Polymyalgia, (from Poly meaning many, and myalgia meaning muscle pain) is also known as PMR or Polymyalgia Rheumatica and is a fairly uncommon condition – although not classed as rare - which causes stiffness, discomfort and pain in and around the larger shoulder, neck, upper arm, buttock and hip muscles. This pain and discomfort is oftentimes much worse in the mornings. There may also be some inflammation and swelling in other soft tissues of the body – inflammation of tendons for example of slight swelling in hands, feet and some joints. Other, more general, symptoms may include depression, loss of appetite and weight loss, tiredness, fever and night sweats. The general nature of these symptoms and sometimes slow development may make it easier to pass them off as the general aches and pains associated with the aging process.
The onset of PMR may be very sudden and the cause remains unknown although it does respond well to treatment. It does seem that both environmental and genetic factors may contribute to an individual’s development of the disease.
Polymyalgia appears to be an age related condition occurring more frequently in those over the age of 50. It is also more common in women than men - affecting two to three times more women than men. PMR also appears to affect different ethnic groups – it is more common amongst those of Scandinavian descent than from those people from the Black community for example.
In very rare cases sufferers may experience headaches and even some sight loss – due to the involvement of arteries supplying the head and neck. It is therefore imperative to seek medical advice and treatment from your General Practitioner.
Because the symptoms of Polymyalgia are very similar to other conditions a blood test may be done to help the Medical Practitioner make a correct diagnosis. Whilst no blood test is 100% reliable for the condition it is usually possible to detect levels of inflammation within the body and if the typical symptoms are present then the diagnosis of Polymyalgia may be confirmed.

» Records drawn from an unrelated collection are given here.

import Summits.MatrixMultiplication.MatrixMultiplication.Theorems.AbelianSTPPCensusTB4StatDefs

/-!
# T_B static certificate, range `5591 … 5994` (t*-indexed linear checker with the k-member tree at `τ = 2375/1000`): kernel evaluation, the completeness of the bucket lists, volumes `2851 … (chunk starting 2851)` (small volume chunks: the kernel recursion through the long low-`t` lists is bounded per theorem)

Cell mm-stpp (rung F-M1), tier T_B = «beat `2.375` (Coppersmith–Winograd)»; checker in `AbelianSTPPCensusTB4StatDefs.lean`, table and bucket lists in `AbelianSTPPCensusTB4StatData.lean`
(pattern: theory g12's `AbelianSTPPCensusTAStatDDom*/DCk*.lean`).  `decide` with kernel reduction (standard axioms; no `native_decide`), `Elab.async false`;
consumed by `TB4Stat.checkV_sound` / `TB4Stat.domV_sound` / `TB4Stat.m2V_sound` in the leaf `AbelianSTPPCensusLeafTB5994Closed.lean`.
WHAT THIS IS NOT: arithmetic on shape lists only; no statement about STPP families or `ω`.
-/

set_option linter.dupNamespace false
set_option autoImplicit false
set_option Elab.async false

namespace Summit.MatrixMultiplication.MatrixMultiplication.Theorems.TB4Stat

set_option maxHeartbeats 0 in
/-- Completeness chunk: every sorted candidate shape of the volumes `2851 … 2900` lies in the list of the bucket of its `a·b` (441 shapes). [original] -/
theorem m2c2851 : TB4Stat.m2V 50 2851 = true := by decide +kernel

end Summit.MatrixMultiplication.MatrixMultiplication.Theorems.TB4Stat
import Summits.CriticalPhenomena.CardyFormulaZ2.Theses.CardyMagicRigidity
import Literature.Probability.RandomPlanarGeometry.NestingTransform

/-!
# Disproof of `NestingRigidity` — standing adversary's work file (cdisprove, stmt-CriticalPhenomena-4835)

Crux (route `CardyMagicRigidity`, rank 3):
`NestingRigidity : MagicFormulaZ2 → MagicFormulaT → LoopLimitZ2EqT` (literally, `nestingRigidity_iff`).

## Findings (index; details in the docstrings below)

* §0 SHAPE. The crux is an implication between three limit statements about two concrete lattice
  models; it is implied by the target `X = LoopLimitZ2EqT` alone (`nestingRigidity_of_loopLimitZ2EqT`)
  and `¬ NestingRigidity ↔ MagicFormulaZ2 ∧ MagicFormulaT ∧ ¬ X` (`not_nestingRigidity_iff`): a
  refutation of the TYPED crux would have to PROVE both magic formulas and DISPROVE full-plane loop
  universality ℤ² ~ 𝕋. No junk was found in the three component statements (finprod honest at fixed
  mesh thanks to `cos_μ(0) = 1` + `∫ f = 0`; winding-number interiors; typing by orientation consistent
  on both lattices; `d_CN ≤ 1` on probability laws), so the typed crux is as safe as universality —
  it RESISTS refutation "for the wrong reason" (its conclusion is believed true), exactly as the
  route review d82cb032 said. Everything below therefore attacks the INTENDED CONTENT (C1–C3 of the
  route: rigidity of the `μ = 1/6` nesting transform), i.e. the natural strengthenings a proof would
  pass through.
* §1 GLUE made explicit: `magicFormulaT_of_transfer` — `TransferContinuity → X → MagicFormulaZ2 →
  MagicFormulaT` (kill criterion (i) of the thesis in checkable form: a certified failure of
  `MagicFormulaT` refutes `X` given DKLM Cor. 10 and the transfer lemma).
* §2 TYPE-BLINDNESS (load-bearing analysis). The loop functional `A_f = nestingWeight f` and all its
  truncations are invariant under swapping the two types `F 0 ↔ F 1` (`nestingWeight_swap`,
  `truncNestingWeight_swap`), while `d_CN` is typed. Refuted strengthening:
  `FatConfigTransformRigidity` (equal truncated loop functionals for ALL test functions and cut-offs,
  finitely many loops, every loop fat = positive-area interior ⇒ `d_CN ≤ ε`) is FALSE
  (`not_fatConfigTransformRigidity`; witness: one round circle filed under type 0 vs type 1).
  Consequence for provers: any proof of C3 must inject the type structure from the lattice
  (parent/child types alternate; the global type bit is a fair coin by self-duality of bond-ℤ² at
  1/2 resp. colour symmetry of site-𝕋 at 1/2) — the transform hypotheses carry NO type information.
* §3 DEGENERATE LOOPS ARE INVISIBLE. A loop with null interior has factor `cos_μ(0) = 1` for every `f`
  (`nestingFactor_pointLoop`); `d_CN` sees its trace. Refuted strengthening:
  `UntypedConfigTransformRigidity` (`not_untypedConfigTransformRigidity`; witness: empty configuration
  vs one point loop). So "subsequential limits have no degenerate loops / trace = ∂ interior" is
  load-bearing for C3 (the planner's "positive area is not optional", now a theorem). §3b: even FAT +
  UNTYPED + FINITE is not enough — `not_fatUntypedConfigTransformRigidity` (circle traversed once vs
  twice: same trace, same interior a.e., same factors and diameters; `d ≥ r` by `udist`-stability of
  winding numbers): covering degree one / `W ∈ {0, ±1}` is load-bearing too.
* §4 LAW LEVEL. `LawTransformRigidity` (two probability laws of random configurations with identical
  nesting-transform data `HasNestingTransform P X f Λ ↔ HasNestingTransform P' X' f Λ` for all `f, Λ`
  have `cnLawEDist = 0`) is FALSE (`not_lawTransformRigidity`, Dirac laws on the §2 witness;
  `one_le_cnLawEDist_const`: deterministic `d_CN`-far configurations are at coupling distance `≥ 1`).
* §5 CONDITIONAL COUNTEREXAMPLE TO CONTINUUM INJECTIVITY WITHOUT NON-CROSSING (new, not in the route
  text): by SSW's theorem (arXiv:math/0611687, Thm 1 / (mgf), read from the held text p. 3) the
  log-conformal-radius decrement of nested CLE_κ loops has MGF `−cos(4π/κ)/cos(π√((1−4/κ)²+8λ/κ))`;
  for the dense/dilute pair `1/κ + 1/κ' = 1/2` the three κ-dependences coincide up to `λ ↦ (κ/κ')λ`,
  so `B₃ = 2·B₆` in law (`sswMGF_three_eq_six`). Hence EVERY one-point twisted nesting exponent of CLE₃
  is exactly half that of CLE₆, and with the magic twist `μ = 1/6` (natural for both: `n = −2cos(4π/κ)
  = 1` iff `κ ∈ {3, 6}`) the two-point Gaussian exponents are `σ² = κ/2π`: `3/π` for CLE₆ (DKLM) and
  `3/2π` for CLE₃ (`magicExponent_six`, `magicExponent_three`, `two_point_*`; the κ-proportionality of
  the whole MWW nesting spectrum at fixed `n` is visible in the parametric form printed in
  Borot–Bouttier–Duplantier arXiv:1605.02239 §9.3.4, p. 27 of the held text). Transforms MULTIPLY
  under independent superposition (`nestingWeight_union` at configuration level; at LAW level
  `truncNestingTransform_prod`, `hasNestingTransform_union`, `superposition_half_variance`, §5b: two
  independent ensembles with transform `exp((3/8π²)Q)` superpose to one with `exp((3/4π²)Q)`). So IF the twisted
  nesting field of full-plane CLE₃ is the free field with `σ² = 3/2π` (the dilute-O(1)/Ising analogue
  of `MagicFormulaT`, same Coulomb-gas status, g = 4/3), THEN the union of two independent full-plane
  CLE₃'s has EXACTLY the CLE₆ magic transform `exp((3/4π²)∬ log|x−y| f f)` while being E(2)-invariant,
  mixing, locally finite, with simple fat loops — and d_CN-far from CLE₆. Any injectivity class for
  C3 must therefore contain NON-CROSSING / nesting-tree (percolation) structure; "E(2)-invariant,
  ergodic, positive-area interiors" (the class named in the item) is NOT enough (conditionally), and
  the transform is blind even to the Hausdorff dimension of the loops (7/4 vs 11/8). Printed context:
  Miller–Watson–Wilson, PTRF 163 (2015) §8, Question "deterministic" (held text p. 16): for κ ∈ (4,8)
  the CLE is NOT expected to be a pathwise function of its (weighted) nesting field — a sample-level
  caveat; the crux needs the (different, open) LAW-level injectivity, for which nothing is in print
  (grounders g20-19/g22-5 concur).
* §6 MONTE CARLO (route's cheapest falsifier, kit): see `-- MC` comment block (job ids, numbers) —
  filled in as jobs return.
* §7 NEAR-MISSES (this file only): the POSITIVE
  statement `finiteConfig_transform_injective` (grading argument: for finitely supported laws on
  finite configurations of Jordan loops the transform IS injective up to types — why cheap
  finite counterexamples to C3 do not exist; the obstruction to C3 is infinite nesting = unbounded
  total variation of the complex height measure, cf. review d82cb032).

LANDED (p68977, ACCEPTED 2026-08-15T22:49Z, commit 332a990b6ca9): the sorry-free content of §2–§5b is in the
tree as the barrier-catalogue entry `Literature/Barriers/CriticalPhenomena/NestingTransformBlindness.lean`
(`Literature.Barriers.CriticalPhenomena.NestingTransformBlindness`, proved `nestingTransformBlindness_holds`;
witness namespace `Literature.Barriers.CriticalPhenomena.NestingBlind`: `windLoop`, `single`, `swap`, `untype`,
`union`, `truncNestingTransform_prod`, `hasNestingTransform_union`, `superposition_half_variance`, `sswMGF`,
`sswMGF_dilute_eq_dense`, `magicExponent`, …) — planners/ideators/provers: `import
Literature.Barriers.CriticalPhenomena.NestingTransformBlindness`. (Refuters cannot land non-`¬` files under
`Theorems/`, and `Theorems/` is flat, so there is no `Theorems/NestingRigidity/Negative/`.)
-/

noncomputable section

namespace Summit.CriticalPhenomena.CardyFormulaZ2.Cruxes.NestingRigidity.Disproof

open Literature.Probability.RandomPlanarGeometry
open Summit.CriticalPhenomena.CardyFormulaZ2.Theses.CardyMagicRigidity
open MeasureTheory Set Filter
open scoped Real Topology ENNReal

/-! ## §0 Shape of the crux -/

/-- The crux is literally `MagicFormulaZ2 → MagicFormulaT → LoopLimitZ2EqT`. [folklore] -/
theorem nestingRigidity_iff :
    NestingRigidity ↔ (MagicFormulaZ2 → MagicFormulaT → LoopLimitZ2EqT) := Iff.rfl

/-- The target alone implies the crux (so, as a `Prop`, the crux is weaker than rank 0). [folklore] -/
theorem nestingRigidity_of_loopLimitZ2EqT (hX : LoopLimitZ2EqT) : NestingRigidity := fun _ _ ↦ hX

/-- What a refutation of the typed crux costs: BOTH magic formulas and the failure of full-plane
loop universality ℤ² ~ 𝕋. [folklore] -/
theorem not_nestingRigidity_iff :
    ¬ NestingRigidity ↔ (MagicFormulaZ2 ∧ MagicFormulaT ∧ ¬ LoopLimitZ2EqT) := by
  rw [nestingRigidity_iff, Classical.not_imp, Classical.not_imp]

/-! ## §1 Glue: `MagicFormulaT` is necessary for `X` given DKLM and the transfer lemma -/

/-- Kill criterion (i) of the thesis, formally: `TransferContinuity → X → MagicFormulaZ2 → MagicFormulaT`
(`Λ^𝕋_δ = Λ^ℤ²_δ − (Λ^ℤ²_δ − Λ^𝕋_δ) → G(f) − 0`). Contrapositive: a certified deviation of the site-𝕋
transform from the Gaussian refutes loop universality ℤ² ~ 𝕋, given DKLM Cor. 10 and the transfer
lemma. [folklore] -/
theorem magicFormulaT_of_transfer (hTC : TransferContinuity) (hX : LoopLimitZ2EqT)
    (h2 : MagicFormulaZ2) : MagicFormulaT := by
  intro f R C hf hC hR h0
  have hZ := h2 f R C hf hC hR h0
  have hD := hTC hX f R C hf hC hR h0
  have key := hZ.sub hD
  simp only [sub_sub_cancel, sub_zero] at key
  exact key

/-! ## §2–§3 Witness loops and configurations -/

/-- The constant (point) loop at `x`: a degenerate loop with null (empty) interior. [folklore] -/
def pointLoop (x : ℂ) : UnbasedLoop ℂ :=
  UnbasedLoop.mk (BasedLoop.mk (CurveClass.mk (Curve.const x)) (CurveClass.isLoop_mk.2 rfl))

/-- The trace of the point loop is `{x}`. [folklore] -/
@[simp] theorem range_pointLoop (x : ℂ) : (pointLoop x).range = {x} := by
  simp [pointLoop, Curve.range]

/-- The point loop winds around nothing. [folklore] -/
@[simp] theorem wind_pointLoop (x z : ℂ) : (pointLoop x).wind z = 0 := by
  show (Curve.const x).wind z = 0
  by_cases hz : z = x
  · subst hz
    exact Curve.wind_of_mem_range ⟨0, rfl⟩
  · refine Curve.wind_eq_zero_of_subset_ball (w := x) (ρ := dist z x) ?_ le_rfl
    rintro _ ⟨t, rfl⟩
    simpa [Curve.const_apply] using dist_pos.2 hz

/-- The interior `{W ≠ 0}` of the point loop is empty, so its `f`-mass vanishes. [folklore] -/
@[simp] theorem nestingPhase_pointLoop (f : ℂ → ℝ) (x : ℂ) : (pointLoop x).nestingPhase f = 0 := by
  rw [UnbasedLoop.nestingPhase]
  have : {z : ℂ | (pointLoop x).wind z ≠ 0} = ∅ := by
    ext z; simp
  rw [this, Measure.restrict_empty, integral_zero_measure]

/-- **Degenerate loops are invisible to the transform**: the point loop has factor `cos_μ(0) = 1` for
every test function. [folklore] -/
@[simp] theorem nestingFactor_pointLoop (f : ℂ → ℝ) (x : ℂ) : (pointLoop x).nestingFactor f = 1 :=
  UnbasedLoop.nestingFactor_eq_one_of_nestingPhase_eq_zero (nestingPhase_pointLoop f x)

Symptoms of PMR are sometimes similar to other conditions such as frozen shoulder, arthritis, or other muscle diseases. So, a blood test is usually done to help make the correct diagnosis. An ultrasound scan, whilst not a routine test for Polymyalgia may be helpful in distinguishing it from other conditions.
Other symptoms which may appear in those suffering with Polymyalgia may be indicative of a more serious condition known as Giant Cell Arteritis – this condition is much more urgent and if any of the symptoms appear immediate medical attention should be sought. The symptoms of Giant Cell Arteritis may appear before, after or along side the symptoms of Polymyalgia – these symptoms may include persistent headaches with a sore scalp, pain on chewing and deterioration in vision – loss of sight or development of double vision – those with Polymyalgia should familiarise themselves with the possible symptoms of Giant Cell Arteritis so that the necessary urgent medical attention can be found. Ultimately Giant Cell Arteritis can cause permanent blindness which is why there is urgency in the need for medical treatment.
For sufferers of PMR the outlook is generally very good, a course of oral steroid tablets will usually lead to a rapid improvement in symptoms – most patients will need to take a long term, low dose course of this medication, for twelve to twenty four months which should then prevent symptoms returning.